Нетрудно понять, почему после двух-трех месяцев путешествий Коржавина по поэтическим объединениям он почувствовал, что вокруг него «начинает образовываться пустота». А что могут думать об авторе слушатели, скажем, «Стихов о детстве и романтике» (написано 30 декабря 1944 года):
О чистках тридцатых, о ночных арестах было не принято говорить публично вообще. А тут молодой провинциал, внезапно появившийся в Москве в подозрительные военные годы, не просто нарушает заговор молчания, он еще высказывает отношение к тем арестам, к официальной версии обострения классовой борьбы, оправдывающей чистки: «И я поверить не умел никак, / Когда насквозь неискренние люди / Нам говорили речи о врагах…» Мало того – он обвиняет «неискренних людей» в предательстве революционных идеалов (на сами идеалы юный поэт пока еще не замахивался, время их ревизии придет позже):
Романтика, растоптанная ими, Знамена запыленные – кругом… И я бродил в акациях, как в дыме. И мне тогда хотелось быть врагом.
Что думали слушатели этого стихотворения, собравшиеся в каком-нибудь литобъединении вроде кружка при «Молодой гвардии»? Скорее всего, задавали себе вопрос, что это – безумная отвага (вариант для идеологически законопослушного начетчика: «вылазка врага») или провокация? Сам Коржавин в своих воспоминаниях так и не дает внятного объяснения причин своей безумной смелости.
Ведь именно трезвое понимание репрессивного характера режима должно бы удержать человека от признаний солидарности с «врагом», от заявлений «а может, пойти и поднять восстание?», которые рискуют быть истолкованы слишком буквально, от иронии по поводу сытенького партийного вождя, спрятавшегося за красными знаменами («а трогать нам эти знамена нельзя» – «Знамена»), – ведь сочувствие врагам народа, глумление над красным знаменем и призыв к митингу и восстанию – это уже готовая политическая статья. Даже дело изобретать не надо. Даже свидетелей искать.

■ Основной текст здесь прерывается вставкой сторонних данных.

import Mathlib.Topology.NoetherianSpace
import Mathlib.Topology.Sober
import Mathlib.Order.Preorder.Finite
import HarnessLib

/-!
# Specialisation-closures of generically stable sets are closed

Pure point-set topology used by the `SepExcModels` crux skeleton (line `birth`): the blow-up
centre `sharpCentre Y = {y | ∃ ζ ∈ sharpLocus Y, ζ ⤳ y}` must be closed, and the skeleton gets
that from the present lemma applied to `S = sharpLocus Y` (a Noetherian scheme is a Noetherian
quasi-sober space) together with propagation of bluntness (which supplies the hypothesis `hS`).

**Statement.** In a Noetherian quasi-sober space `α`, let `S ⊆ α` contain every point `w` with
`w ∈ closure (S ∩ closure {w})`. Then `C := {y | ∃ ζ ∈ S, ζ ⤳ y} = ⋃_{ζ ∈ S} closure {ζ}` is
closed; in fact `C = closure S`.

**Proof.** `C ⊆ closure S` because `ζ ⤳ y` means `y ∈ closure {ζ} ⊆ closure S`. Conversely,
write the closed set `closure S` as a finite union `⋃₀ F` of irreducible closed sets
(`NoetherianSpace.exists_finite_set_isClosed_irreducible`). Given `y ∈ closure S`, choose
`Z ∈ F` containing `y` and maximal (for `⊆`) among the members of `F` containing `y`. Since
`S ⊆ ⋃₀ F`, `closure S ⊆ ⋃_{Z' ∈ F} closure (S ∩ Z')`, a finite union of closed sets, so the
irreducible set `Z` lies in some `closure (S ∩ Z') ⊆ Z'`; then `y ∈ Z'`, hence `Z' ⊆ Z` by
maximality, and so `Z ⊆ closure (S ∩ Z)`. The generic point `w` of `Z` (quasi-sobriety:
`Z = closure {w}`) therefore lies in `closure (S ∩ closure {w})`, so `w ∈ S` by hypothesis, and
`w ⤳ y` because `y ∈ Z = closure {w}`. Hence `closure S ⊆ C`, and `C = closure S` is closed.
-/

-- single-problem summit: the doubled namespace component is forced
set_option linter.dupNamespace false

namespace Summit.ResolutionOfSingularities.ResolutionOfSingularities.Theorems.SepExcModels.SpecializationClosure

open TopologicalSpace Topology

/-- The specialisation-closure `{y | ∃ ζ ∈ S, ζ ⤳ y}` of any set `S` is contained in
`closure S`: `ζ ⤳ y` means `y ∈ closure {ζ} ⊆ closure S`. [folklore] -/
private theorem specializationClosure_subset_closure {α : Type*} [TopologicalSpace α]
    (S : Set α) : {y : α | ∃ ζ ∈ S, ζ ⤳ y} ⊆ closure S := by
  rintro y ⟨ζ, hζS, hζy⟩
  exact closure_mono (Set.singleton_subset_iff.mpr hζS) (specializes_iff_mem_closure.mp hζy)

/-- Key step. In a Noetherian quasi-sober space, if `S` contains every point `w` lying in
`closure (S ∩ closure {w})`, then every point of `closure S` is a specialisation of a point of
`S`: the generic points of the maximal irreducible pieces of `closure S` lie in `S`.
[folklore] -/
private theorem closure_subset_specializationClosure {α : Type*} [TopologicalSpace α]
    [NoetherianSpace α] [QuasiSober α] (S : Set α)
    (hS : ∀ w : α, w ∈ closure (S ∩ closure {w}) → w ∈ S) :
    closure S ⊆ {y : α | ∃ ζ ∈ S, ζ ⤳ y} := by
  classical
  intro y hy
  -- `closure S` is a finite union `⋃₀ F` of irreducible closed sets
  obtain ⟨F, hFfin, hFcl, hFirr, hF⟩ :=
    NoetherianSpace.exists_finite_set_isClosed_irreducible (isClosed_closure (s := S))
  have hSF : closure S ⊆ ⋃₀ F := hF.le
  have hFS : ⋃₀ F ⊆ closure S := hF.ge
  -- `y` lies in one of the pieces; take such a piece `Z`, maximal among those containing `y`
  obtain ⟨Z₀, hZ₀F, hyZ₀⟩ : ∃ Z₀ ∈ F, y ∈ Z₀ := Set.mem_sUnion.mp (hSF hy)
  obtain ⟨Z, -, hZmax⟩ :=
    (hFfin.subset (Set.sep_subset F fun Z => y ∈ Z)).exists_le_maximal ⟨hZ₀F, hyZ₀⟩
  have hZF : Z ∈ F := hZmax.prop.1
  have hyZ : y ∈ Z := hZmax.prop.2
  have hZirr : IsIrreducible Z := hFirr Z hZF
  have hZcl : IsClosed Z := hFcl Z hZF
  -- `closure S ⊆ ⋃_{Z' ∈ F} closure (S ∩ Z')`, a finite union of closed sets
  have hcov : closure S ⊆ ⋃ Z' ∈ F, closure (S ∩ Z') := by
    have h1 : S ⊆ ⋃ Z' ∈ F, S ∩ Z' := fun s hs => by
      obtain ⟨Z', hZ'F, hsZ'⟩ : ∃ Z' ∈ F, s ∈ Z' := Set.mem_sUnion.mp (hSF (subset_closure hs))
      exact Set.mem_biUnion hZ'F ⟨hs, hsZ'⟩
    exact (closure_mono h1).trans (hFfin.closure_biUnion fun Z' => S ∩ Z').le
  -- the irreducible set `Z` lies in one of them
  obtain ⟨Z', hZ'F, hZZ'⟩ : ∃ Z' ∈ F, Z ⊆ closure (S ∩ Z') := by
    have hZsub : Z ⊆ ⋃₀ ↑(hFfin.toFinset.image fun Z' => closure (S ∩ Z')) := by
      rw [Finset.coe_image, hFfin.coe_toFinset, Set.sUnion_image]
      exact ((Set.subset_sUnion_of_mem hZF).trans hFS).trans hcov
    obtain ⟨T, hT, hZT⟩ := isIrreducible_iff_sUnion_isClosed.mp hZirr _
      (fun T hT => by
        obtain ⟨Z', -, rfl⟩ := Finset.mem_image.mp hT
        exact isClosed_closure) hZsub
    obtain ⟨Z', hZ'F, rfl⟩ := Finset.mem_image.mp hT
    exact ⟨Z', hFfin.mem_toFinset.mp hZ'F, hZT⟩
  -- maximality of `Z`: `Z' ⊆ Z`, hence `Z ⊆ closure (S ∩ Z)`
  have hZZ'' : Z ⊆ Z' :=
    hZZ'.trans ((hFcl Z' hZ'F).closure_subset_iff.mpr Set.inter_subset_right)
  have hZ'Z : Z' ⊆ Z := hZmax.2 ⟨hZ'F, hZZ'' hyZ⟩ hZZ''
  have hZS : Z ⊆ closure (S ∩ Z) :=
    hZZ'.trans (closure_mono (Set.inter_subset_inter_right S hZ'Z))
  -- the generic point `w` of `Z` lies in `closure (S ∩ closure {w})`, hence in `S`
  obtain ⟨w, hw⟩ : ∃ w, IsGenericPoint w Z := QuasiSober.sober hZirr hZcl
  have hwS : w ∈ S := by
    refine hS w ?_
    rw [hw.def]
    exact hZS hw.mem
  exact ⟨w, hwS, hw.specializes hyZ⟩

/-- **Specialisation-closures of generically stable sets are closed.** In a Noetherian
quasi-sober space, if a set `S` contains every point `w` that lies in the closure of
`S ∩ closure {w}`, then `{y | ∃ ζ ∈ S, ζ ⤳ y} = ⋃_{ζ ∈ S} closure {ζ}` is closed — it equals
`closure S`. [folklore] -/
theorem stub_specializationClosure_isClosed (α : Type) [TopologicalSpace α]
    [NoetherianSpace α] [QuasiSober α] (S : Set α)
    (hS : ∀ w : α, w ∈ closure (S ∩ closure {w}) → w ∈ S) :
    IsClosed {y : α | ∃ ζ ∈ S, ζ ⤳ y} := by
  have h : {y : α | ∃ ζ ∈ S, ζ ⤳ y} = closure S :=
    Set.Subset.antisymm (specializationClosure_subset_closure S)
      (closure_subset_specializationClosure S hS)
  rw [h]
  exact isClosed_closure

end Summit.ResolutionOfSingularities.ResolutionOfSingularities.Theorems.SepExcModels.SpecializationClosure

Не дается внятного объяснения и контактам Коржавина с Лубянкой. История, которую он рассказывает, звучит вполне фантастически. Почувствовавший, что ему угрожает арест, Коржавин высказывает свои опасения случайно встреченному поэту Крученых и получает совет позвонить некоему Х (имя таинственного незнакомца до сих пор не раскрыто, хотя непонятно, какие соображения могут заставить сегодня хранить инкогнито этого благодетеля). Тот сводит поэта с товарищами из МГБ, и они, вместо того чтобы арестовать сочувствующего «врагам народа» юношу, начинают пестовать молодого поэта, помогают получить документы (до этого он 11 месяцев жил в военном городке безо всяких документов и как-то сумел избежать многочисленных проверок), обещают, что его примут в Литинститут (и действительно принимают), и даже советуют Литфонду выдать обносившемуся юноше костюм. При этом «никаких попыток превратить меня в стукача они не предпринимали», – вспоминает Коржавин.
Если б историю альтруистической заботы МГБ о молодом даровании поведал любой иной литератор – над байкой долго бы смеялись, и не миновать ему подозрений в сотрудничестве с «органами». Ими у нас любят широко разбрасываться и по самому ничтожному поводу. Не могу забыть, как Михаил Ардов – ссылаясь на подозрения Ахматовой – обвинил в осведомительстве органически неспособную к этому Наталью Ильину на том основании, что большинство реэмигрантов из Харбина, вернувшихся в СССР после окончания войны, было посажено, а она вот – не только не арестовывалась, но даже в Литинститут поступила. За что же ее приняли?